— EXERCISE DIRECTIONS —
Under this line are the records; write out word for word the part that begins at the line containing "(h53 : IsOfFinAddOrder" and ends at the line containing "((p : ℤ) ^ a) • cl (m / ℓ) ∈", and no more.

(Saved entries)
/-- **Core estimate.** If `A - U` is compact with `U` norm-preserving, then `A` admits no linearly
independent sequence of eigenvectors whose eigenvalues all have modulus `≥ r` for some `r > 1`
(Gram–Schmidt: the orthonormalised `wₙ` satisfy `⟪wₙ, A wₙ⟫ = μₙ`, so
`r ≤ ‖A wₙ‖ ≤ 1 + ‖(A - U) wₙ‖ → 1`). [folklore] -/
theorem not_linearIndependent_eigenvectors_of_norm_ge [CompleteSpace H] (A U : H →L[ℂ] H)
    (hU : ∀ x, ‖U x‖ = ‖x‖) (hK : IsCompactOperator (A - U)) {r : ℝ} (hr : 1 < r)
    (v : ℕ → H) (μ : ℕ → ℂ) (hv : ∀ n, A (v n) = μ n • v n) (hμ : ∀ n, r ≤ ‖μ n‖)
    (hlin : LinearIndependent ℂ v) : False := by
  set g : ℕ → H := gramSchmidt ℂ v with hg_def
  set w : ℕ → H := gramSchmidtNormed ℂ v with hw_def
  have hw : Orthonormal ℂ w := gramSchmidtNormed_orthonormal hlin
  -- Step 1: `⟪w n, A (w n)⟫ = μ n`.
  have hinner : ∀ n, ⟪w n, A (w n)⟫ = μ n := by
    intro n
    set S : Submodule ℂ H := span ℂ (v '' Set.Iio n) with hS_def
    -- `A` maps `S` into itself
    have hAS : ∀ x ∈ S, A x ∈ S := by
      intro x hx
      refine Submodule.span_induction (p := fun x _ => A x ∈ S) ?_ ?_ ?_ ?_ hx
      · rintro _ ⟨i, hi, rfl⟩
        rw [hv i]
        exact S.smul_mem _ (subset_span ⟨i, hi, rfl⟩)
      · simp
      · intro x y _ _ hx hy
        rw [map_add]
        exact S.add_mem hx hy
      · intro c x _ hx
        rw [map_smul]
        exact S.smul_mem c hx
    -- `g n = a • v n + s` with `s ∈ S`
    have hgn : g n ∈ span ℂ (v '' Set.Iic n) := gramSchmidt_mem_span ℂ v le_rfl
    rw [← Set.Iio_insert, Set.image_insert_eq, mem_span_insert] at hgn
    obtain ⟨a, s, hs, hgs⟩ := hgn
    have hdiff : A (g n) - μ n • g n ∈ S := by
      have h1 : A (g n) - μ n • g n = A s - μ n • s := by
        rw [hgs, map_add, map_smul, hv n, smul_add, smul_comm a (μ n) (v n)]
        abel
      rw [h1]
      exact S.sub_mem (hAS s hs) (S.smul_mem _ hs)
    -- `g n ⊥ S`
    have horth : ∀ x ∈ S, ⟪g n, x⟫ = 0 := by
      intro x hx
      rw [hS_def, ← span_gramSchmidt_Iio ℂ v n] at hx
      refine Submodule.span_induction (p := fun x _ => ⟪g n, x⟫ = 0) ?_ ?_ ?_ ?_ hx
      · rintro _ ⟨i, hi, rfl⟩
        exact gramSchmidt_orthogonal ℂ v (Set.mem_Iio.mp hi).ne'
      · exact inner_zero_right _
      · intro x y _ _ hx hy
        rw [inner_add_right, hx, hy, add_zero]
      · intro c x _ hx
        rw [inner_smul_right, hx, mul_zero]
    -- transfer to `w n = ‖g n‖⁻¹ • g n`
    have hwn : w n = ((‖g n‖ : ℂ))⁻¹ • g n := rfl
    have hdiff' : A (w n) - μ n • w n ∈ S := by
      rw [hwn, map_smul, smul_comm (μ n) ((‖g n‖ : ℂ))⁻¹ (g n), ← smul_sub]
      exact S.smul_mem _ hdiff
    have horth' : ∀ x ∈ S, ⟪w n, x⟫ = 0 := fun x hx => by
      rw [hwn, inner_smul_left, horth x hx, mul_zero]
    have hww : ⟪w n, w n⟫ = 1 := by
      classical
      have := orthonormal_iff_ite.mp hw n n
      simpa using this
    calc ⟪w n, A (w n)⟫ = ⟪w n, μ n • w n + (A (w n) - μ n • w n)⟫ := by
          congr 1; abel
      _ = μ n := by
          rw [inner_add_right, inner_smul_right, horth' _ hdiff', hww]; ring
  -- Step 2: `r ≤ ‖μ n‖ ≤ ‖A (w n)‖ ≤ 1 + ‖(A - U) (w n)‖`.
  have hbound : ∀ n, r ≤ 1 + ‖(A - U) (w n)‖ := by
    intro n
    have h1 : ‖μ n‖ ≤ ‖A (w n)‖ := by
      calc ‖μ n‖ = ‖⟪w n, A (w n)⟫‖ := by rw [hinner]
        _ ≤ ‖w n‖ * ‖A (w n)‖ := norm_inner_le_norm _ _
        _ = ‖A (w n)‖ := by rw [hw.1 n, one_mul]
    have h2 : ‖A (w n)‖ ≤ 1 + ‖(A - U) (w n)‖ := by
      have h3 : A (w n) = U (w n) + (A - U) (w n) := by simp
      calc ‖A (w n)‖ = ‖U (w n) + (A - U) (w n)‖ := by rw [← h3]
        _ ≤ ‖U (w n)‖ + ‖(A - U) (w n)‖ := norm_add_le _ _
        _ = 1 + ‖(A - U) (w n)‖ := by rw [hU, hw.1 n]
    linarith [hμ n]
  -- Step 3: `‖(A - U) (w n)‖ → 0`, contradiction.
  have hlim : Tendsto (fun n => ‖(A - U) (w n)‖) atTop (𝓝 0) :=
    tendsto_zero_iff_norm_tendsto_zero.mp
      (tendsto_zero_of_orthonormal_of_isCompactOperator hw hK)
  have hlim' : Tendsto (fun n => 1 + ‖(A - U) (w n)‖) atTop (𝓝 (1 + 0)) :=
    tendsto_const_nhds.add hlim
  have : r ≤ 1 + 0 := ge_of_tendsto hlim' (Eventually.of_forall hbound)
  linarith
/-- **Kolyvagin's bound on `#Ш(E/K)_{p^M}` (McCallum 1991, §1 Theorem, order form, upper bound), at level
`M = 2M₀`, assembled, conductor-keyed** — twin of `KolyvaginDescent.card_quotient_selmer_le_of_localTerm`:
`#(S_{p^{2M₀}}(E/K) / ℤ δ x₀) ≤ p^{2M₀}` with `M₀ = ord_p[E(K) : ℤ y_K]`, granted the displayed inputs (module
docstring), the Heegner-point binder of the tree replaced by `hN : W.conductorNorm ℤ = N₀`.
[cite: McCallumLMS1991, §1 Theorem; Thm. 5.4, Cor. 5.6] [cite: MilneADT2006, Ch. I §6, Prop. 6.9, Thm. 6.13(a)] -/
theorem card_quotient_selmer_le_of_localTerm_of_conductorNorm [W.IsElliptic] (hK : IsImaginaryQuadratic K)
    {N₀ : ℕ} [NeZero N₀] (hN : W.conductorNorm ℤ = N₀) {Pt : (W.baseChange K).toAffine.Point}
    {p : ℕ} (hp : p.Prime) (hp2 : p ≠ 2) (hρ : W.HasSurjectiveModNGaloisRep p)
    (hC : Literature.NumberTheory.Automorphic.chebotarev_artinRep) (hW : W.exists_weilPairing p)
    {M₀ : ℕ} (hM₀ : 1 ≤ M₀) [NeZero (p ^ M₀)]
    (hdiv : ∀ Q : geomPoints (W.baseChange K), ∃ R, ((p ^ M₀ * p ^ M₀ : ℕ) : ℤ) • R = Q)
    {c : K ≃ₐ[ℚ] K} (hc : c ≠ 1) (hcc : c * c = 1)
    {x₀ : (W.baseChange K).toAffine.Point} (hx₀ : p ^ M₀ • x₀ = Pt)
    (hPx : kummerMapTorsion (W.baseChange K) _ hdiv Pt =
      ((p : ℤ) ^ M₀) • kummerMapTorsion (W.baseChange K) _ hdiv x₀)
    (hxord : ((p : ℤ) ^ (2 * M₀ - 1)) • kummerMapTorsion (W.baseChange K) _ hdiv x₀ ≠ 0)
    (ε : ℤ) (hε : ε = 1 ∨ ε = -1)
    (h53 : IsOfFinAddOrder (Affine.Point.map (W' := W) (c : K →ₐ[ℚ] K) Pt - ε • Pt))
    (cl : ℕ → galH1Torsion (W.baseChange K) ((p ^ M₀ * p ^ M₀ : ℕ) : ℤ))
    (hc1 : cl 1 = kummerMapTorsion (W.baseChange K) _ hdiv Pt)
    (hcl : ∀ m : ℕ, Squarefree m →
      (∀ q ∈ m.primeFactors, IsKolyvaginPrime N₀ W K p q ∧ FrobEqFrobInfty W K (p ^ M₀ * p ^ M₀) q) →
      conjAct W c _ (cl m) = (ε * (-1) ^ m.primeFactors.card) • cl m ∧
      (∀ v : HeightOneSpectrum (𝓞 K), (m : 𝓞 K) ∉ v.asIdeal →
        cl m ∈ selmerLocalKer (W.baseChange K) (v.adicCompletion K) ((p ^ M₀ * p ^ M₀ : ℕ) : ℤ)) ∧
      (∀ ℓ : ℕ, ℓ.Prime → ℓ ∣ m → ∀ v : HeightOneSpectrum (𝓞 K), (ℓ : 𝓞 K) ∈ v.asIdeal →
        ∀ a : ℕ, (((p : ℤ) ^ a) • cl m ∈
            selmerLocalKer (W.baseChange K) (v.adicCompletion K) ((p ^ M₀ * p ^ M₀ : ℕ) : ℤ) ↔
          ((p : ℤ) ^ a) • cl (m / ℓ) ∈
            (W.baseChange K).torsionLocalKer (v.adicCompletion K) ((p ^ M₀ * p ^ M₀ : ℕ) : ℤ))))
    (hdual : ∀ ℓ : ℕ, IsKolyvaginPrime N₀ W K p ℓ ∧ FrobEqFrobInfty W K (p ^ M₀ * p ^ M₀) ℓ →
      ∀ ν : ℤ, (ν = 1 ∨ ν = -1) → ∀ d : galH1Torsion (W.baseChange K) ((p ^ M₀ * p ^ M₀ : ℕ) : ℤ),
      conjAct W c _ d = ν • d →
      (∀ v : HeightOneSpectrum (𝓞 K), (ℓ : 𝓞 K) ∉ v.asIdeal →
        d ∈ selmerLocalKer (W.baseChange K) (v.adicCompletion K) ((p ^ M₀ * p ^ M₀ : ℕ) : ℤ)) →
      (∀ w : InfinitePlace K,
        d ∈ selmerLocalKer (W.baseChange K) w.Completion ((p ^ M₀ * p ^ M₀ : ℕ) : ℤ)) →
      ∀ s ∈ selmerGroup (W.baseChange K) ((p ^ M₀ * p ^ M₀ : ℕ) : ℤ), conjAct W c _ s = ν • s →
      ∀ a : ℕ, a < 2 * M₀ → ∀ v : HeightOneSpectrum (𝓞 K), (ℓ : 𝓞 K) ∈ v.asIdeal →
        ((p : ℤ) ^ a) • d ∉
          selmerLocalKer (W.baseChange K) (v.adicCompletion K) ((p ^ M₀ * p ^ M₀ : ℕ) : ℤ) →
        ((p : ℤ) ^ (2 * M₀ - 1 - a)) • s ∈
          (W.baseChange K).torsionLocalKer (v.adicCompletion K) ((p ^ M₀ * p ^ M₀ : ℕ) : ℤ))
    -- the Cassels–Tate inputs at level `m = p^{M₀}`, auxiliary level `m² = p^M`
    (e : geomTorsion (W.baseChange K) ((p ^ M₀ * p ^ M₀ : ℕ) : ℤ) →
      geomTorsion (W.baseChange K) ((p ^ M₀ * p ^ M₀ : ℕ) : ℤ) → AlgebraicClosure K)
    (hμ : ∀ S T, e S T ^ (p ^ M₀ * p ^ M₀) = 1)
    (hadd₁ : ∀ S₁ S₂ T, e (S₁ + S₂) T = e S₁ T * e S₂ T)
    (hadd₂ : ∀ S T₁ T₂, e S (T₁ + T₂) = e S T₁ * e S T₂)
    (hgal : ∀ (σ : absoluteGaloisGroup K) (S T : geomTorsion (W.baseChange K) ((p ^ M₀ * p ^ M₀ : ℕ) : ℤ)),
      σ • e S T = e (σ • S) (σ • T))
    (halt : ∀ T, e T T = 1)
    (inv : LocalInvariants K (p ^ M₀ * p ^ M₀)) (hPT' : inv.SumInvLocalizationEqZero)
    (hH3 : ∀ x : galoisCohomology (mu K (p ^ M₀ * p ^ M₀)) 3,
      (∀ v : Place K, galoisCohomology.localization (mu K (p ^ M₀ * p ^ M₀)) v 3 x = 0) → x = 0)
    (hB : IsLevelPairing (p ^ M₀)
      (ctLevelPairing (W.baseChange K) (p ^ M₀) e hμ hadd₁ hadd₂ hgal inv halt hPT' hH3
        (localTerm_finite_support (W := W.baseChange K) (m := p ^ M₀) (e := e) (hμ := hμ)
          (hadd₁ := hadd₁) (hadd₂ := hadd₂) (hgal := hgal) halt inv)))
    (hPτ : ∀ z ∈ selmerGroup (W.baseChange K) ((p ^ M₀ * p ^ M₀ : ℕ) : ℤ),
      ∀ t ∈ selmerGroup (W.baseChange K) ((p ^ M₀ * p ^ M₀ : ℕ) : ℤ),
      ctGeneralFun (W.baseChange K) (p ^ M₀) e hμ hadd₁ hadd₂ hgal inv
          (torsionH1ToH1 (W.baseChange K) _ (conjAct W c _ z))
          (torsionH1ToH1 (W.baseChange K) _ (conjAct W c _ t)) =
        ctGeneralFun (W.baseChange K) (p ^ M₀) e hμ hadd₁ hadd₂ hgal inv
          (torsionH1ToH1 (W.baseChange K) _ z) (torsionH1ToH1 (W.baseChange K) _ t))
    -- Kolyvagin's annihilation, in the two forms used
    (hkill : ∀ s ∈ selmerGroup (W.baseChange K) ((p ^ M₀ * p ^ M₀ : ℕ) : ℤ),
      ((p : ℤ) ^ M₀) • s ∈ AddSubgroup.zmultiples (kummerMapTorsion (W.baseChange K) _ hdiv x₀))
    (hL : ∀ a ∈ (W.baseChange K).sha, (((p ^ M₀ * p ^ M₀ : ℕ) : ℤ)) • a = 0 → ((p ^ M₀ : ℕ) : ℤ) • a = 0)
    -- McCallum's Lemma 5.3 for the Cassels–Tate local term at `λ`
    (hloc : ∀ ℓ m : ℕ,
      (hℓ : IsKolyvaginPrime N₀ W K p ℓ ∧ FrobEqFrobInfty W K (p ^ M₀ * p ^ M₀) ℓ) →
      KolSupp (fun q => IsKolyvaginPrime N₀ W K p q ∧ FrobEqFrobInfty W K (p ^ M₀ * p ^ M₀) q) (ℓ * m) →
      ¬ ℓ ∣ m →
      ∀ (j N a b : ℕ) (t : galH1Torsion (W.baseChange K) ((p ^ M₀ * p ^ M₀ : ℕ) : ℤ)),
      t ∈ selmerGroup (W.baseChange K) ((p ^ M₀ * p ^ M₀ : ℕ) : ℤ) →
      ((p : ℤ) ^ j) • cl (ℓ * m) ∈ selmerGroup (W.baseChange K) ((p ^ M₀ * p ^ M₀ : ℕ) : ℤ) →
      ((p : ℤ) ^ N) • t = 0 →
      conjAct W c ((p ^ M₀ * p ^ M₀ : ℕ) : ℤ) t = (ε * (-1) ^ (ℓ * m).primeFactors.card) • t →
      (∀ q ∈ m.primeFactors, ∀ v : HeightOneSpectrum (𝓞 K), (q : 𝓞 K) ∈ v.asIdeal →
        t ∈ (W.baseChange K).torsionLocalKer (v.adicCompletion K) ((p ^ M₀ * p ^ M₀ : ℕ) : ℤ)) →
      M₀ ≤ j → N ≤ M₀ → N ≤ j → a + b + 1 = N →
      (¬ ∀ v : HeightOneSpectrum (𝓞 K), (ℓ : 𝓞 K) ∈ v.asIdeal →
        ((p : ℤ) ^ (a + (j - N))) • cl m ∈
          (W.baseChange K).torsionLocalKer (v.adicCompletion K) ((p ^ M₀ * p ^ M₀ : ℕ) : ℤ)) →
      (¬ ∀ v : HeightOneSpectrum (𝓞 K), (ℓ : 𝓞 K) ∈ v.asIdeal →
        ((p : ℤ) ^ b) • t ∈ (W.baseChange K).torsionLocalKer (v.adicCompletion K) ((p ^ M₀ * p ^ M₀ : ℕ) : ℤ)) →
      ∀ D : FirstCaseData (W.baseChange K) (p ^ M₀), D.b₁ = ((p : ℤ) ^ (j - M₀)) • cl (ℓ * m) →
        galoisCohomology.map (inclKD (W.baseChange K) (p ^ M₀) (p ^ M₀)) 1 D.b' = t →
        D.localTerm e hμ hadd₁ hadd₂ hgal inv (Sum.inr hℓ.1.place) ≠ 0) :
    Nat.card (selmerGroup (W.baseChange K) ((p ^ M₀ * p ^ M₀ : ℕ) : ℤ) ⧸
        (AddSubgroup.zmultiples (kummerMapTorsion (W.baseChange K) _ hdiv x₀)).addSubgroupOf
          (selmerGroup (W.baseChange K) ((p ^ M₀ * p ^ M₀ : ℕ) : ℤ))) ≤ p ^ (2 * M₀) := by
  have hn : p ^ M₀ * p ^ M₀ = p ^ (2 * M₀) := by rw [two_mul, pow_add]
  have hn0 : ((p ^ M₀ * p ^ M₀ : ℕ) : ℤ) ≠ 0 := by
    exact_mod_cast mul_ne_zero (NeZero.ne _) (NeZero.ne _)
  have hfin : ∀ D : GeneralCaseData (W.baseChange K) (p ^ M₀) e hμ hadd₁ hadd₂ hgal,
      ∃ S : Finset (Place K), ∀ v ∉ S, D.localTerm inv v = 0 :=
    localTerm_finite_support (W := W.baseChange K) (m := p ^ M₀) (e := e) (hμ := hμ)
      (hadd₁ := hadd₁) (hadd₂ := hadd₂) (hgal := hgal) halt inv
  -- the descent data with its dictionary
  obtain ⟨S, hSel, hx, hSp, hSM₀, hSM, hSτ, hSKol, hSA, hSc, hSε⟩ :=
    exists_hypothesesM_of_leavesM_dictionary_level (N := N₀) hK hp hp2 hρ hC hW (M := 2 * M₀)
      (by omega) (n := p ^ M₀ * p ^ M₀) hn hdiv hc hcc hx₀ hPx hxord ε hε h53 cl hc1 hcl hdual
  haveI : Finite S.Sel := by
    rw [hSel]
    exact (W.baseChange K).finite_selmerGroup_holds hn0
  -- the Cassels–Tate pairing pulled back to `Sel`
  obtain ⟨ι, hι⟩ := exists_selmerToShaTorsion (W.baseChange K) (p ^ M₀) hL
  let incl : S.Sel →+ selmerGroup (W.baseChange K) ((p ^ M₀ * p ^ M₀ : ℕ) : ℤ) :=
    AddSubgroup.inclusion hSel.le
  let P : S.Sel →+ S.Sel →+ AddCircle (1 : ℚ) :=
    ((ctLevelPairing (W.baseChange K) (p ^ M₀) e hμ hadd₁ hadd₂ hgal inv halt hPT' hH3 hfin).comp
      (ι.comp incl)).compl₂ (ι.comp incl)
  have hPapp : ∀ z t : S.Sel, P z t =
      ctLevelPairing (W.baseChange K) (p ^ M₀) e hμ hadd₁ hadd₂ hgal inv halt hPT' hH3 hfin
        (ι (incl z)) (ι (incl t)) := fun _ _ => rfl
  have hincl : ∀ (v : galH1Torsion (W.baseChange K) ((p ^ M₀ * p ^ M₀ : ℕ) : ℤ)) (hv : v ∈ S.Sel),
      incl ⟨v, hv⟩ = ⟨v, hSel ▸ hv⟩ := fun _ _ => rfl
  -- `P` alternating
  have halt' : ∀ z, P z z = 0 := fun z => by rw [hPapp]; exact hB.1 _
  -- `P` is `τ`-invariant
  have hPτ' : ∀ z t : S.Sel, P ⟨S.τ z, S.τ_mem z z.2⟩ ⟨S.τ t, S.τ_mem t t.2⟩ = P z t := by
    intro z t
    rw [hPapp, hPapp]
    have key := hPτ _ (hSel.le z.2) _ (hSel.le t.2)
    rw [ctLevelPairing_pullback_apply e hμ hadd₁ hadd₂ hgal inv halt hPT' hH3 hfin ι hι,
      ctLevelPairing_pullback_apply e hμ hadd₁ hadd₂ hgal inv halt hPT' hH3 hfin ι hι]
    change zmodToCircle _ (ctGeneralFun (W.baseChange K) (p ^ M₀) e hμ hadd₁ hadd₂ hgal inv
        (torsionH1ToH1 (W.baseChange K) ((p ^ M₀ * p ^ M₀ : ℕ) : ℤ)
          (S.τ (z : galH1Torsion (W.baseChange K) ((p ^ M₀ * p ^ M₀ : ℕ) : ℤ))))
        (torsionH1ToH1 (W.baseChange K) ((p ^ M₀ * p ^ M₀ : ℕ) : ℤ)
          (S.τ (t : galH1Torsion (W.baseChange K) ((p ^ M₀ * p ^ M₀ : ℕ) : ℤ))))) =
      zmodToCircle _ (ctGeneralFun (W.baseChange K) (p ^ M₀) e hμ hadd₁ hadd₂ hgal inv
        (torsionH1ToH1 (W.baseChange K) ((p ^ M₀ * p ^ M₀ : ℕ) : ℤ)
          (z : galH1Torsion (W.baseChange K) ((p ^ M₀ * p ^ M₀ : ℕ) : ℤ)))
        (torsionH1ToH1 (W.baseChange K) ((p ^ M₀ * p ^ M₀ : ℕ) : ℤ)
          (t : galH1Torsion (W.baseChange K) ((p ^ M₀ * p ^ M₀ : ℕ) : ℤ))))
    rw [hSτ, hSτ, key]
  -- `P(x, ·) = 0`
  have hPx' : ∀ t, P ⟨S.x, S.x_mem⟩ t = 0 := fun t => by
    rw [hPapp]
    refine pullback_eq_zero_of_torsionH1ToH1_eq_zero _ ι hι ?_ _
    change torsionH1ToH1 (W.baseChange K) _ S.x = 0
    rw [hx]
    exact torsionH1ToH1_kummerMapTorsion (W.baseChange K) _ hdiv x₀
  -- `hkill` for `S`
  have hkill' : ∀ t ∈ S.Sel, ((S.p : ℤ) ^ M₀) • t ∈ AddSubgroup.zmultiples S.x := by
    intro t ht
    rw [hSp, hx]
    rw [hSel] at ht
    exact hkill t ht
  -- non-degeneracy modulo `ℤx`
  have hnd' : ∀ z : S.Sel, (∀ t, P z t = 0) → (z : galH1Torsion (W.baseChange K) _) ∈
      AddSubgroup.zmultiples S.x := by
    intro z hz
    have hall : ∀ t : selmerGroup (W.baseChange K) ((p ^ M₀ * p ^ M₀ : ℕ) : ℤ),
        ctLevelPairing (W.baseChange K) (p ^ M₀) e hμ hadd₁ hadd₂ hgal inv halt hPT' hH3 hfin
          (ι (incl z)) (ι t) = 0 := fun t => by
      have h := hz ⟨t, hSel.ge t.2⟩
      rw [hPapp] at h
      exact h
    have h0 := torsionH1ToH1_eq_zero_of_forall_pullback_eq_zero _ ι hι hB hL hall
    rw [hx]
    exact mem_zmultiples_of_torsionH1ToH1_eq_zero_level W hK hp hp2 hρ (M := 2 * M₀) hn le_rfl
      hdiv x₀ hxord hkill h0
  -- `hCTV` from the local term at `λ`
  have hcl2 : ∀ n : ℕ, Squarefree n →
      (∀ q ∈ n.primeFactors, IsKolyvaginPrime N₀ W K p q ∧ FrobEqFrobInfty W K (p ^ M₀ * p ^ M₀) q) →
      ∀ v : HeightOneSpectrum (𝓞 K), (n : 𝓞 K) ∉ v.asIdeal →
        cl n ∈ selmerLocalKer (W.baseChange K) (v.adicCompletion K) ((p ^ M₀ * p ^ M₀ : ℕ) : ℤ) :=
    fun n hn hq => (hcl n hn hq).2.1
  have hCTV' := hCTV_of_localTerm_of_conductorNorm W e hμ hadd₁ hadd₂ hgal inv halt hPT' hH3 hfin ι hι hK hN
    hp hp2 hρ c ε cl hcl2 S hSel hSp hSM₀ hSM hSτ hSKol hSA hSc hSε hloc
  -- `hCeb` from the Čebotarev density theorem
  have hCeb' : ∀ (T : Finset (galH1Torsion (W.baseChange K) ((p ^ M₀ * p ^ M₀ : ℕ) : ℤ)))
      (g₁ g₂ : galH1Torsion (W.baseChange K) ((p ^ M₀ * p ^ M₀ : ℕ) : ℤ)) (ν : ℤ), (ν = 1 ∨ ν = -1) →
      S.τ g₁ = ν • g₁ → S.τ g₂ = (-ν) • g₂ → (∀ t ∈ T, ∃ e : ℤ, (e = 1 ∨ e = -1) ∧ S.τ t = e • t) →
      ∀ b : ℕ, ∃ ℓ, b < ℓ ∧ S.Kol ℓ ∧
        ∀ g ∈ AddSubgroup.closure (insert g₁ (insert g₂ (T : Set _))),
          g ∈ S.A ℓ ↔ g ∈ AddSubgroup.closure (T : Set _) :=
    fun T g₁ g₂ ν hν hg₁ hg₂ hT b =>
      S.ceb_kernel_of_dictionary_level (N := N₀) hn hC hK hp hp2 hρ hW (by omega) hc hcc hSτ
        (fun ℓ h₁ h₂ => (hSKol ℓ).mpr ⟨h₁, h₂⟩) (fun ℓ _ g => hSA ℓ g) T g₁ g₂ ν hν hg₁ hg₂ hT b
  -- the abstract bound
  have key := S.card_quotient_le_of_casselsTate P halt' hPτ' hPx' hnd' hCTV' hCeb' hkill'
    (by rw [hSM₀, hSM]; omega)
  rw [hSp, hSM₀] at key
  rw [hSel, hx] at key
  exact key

— RESPONSE FOR THIS EXERCISE —
    (h53 : IsOfFinAddOrder (Affine.Point.map (W' := W) (c : K →ₐ[ℚ] K) Pt - ε • Pt))
    (cl : ℕ → galH1Torsion (W.baseChange K) ((p ^ M₀ * p ^ M₀ : ℕ) : ℤ))
    (hc1 : cl 1 = kummerMapTorsion (W.baseChange K) _ hdiv Pt)
    (hcl : ∀ m : ℕ, Squarefree m →
      (∀ q ∈ m.primeFactors, IsKolyvaginPrime N₀ W K p q ∧ FrobEqFrobInfty W K (p ^ M₀ * p ^ M₀) q) →
      conjAct W c _ (cl m) = (ε * (-1) ^ m.primeFactors.card) • cl m ∧
      (∀ v : HeightOneSpectrum (𝓞 K), (m : 𝓞 K) ∉ v.asIdeal →
        cl m ∈ selmerLocalKer (W.baseChange K) (v.adicCompletion K) ((p ^ M₀ * p ^ M₀ : ℕ) : ℤ)) ∧
      (∀ ℓ : ℕ, ℓ.Prime → ℓ ∣ m → ∀ v : HeightOneSpectrum (𝓞 K), (ℓ : 𝓞 K) ∈ v.asIdeal →
        ∀ a : ℕ, (((p : ℤ) ^ a) • cl m ∈
            selmerLocalKer (W.baseChange K) (v.adicCompletion K) ((p ^ M₀ * p ^ M₀ : ℕ) : ℤ) ↔
          ((p : ℤ) ^ a) • cl (m / ℓ) ∈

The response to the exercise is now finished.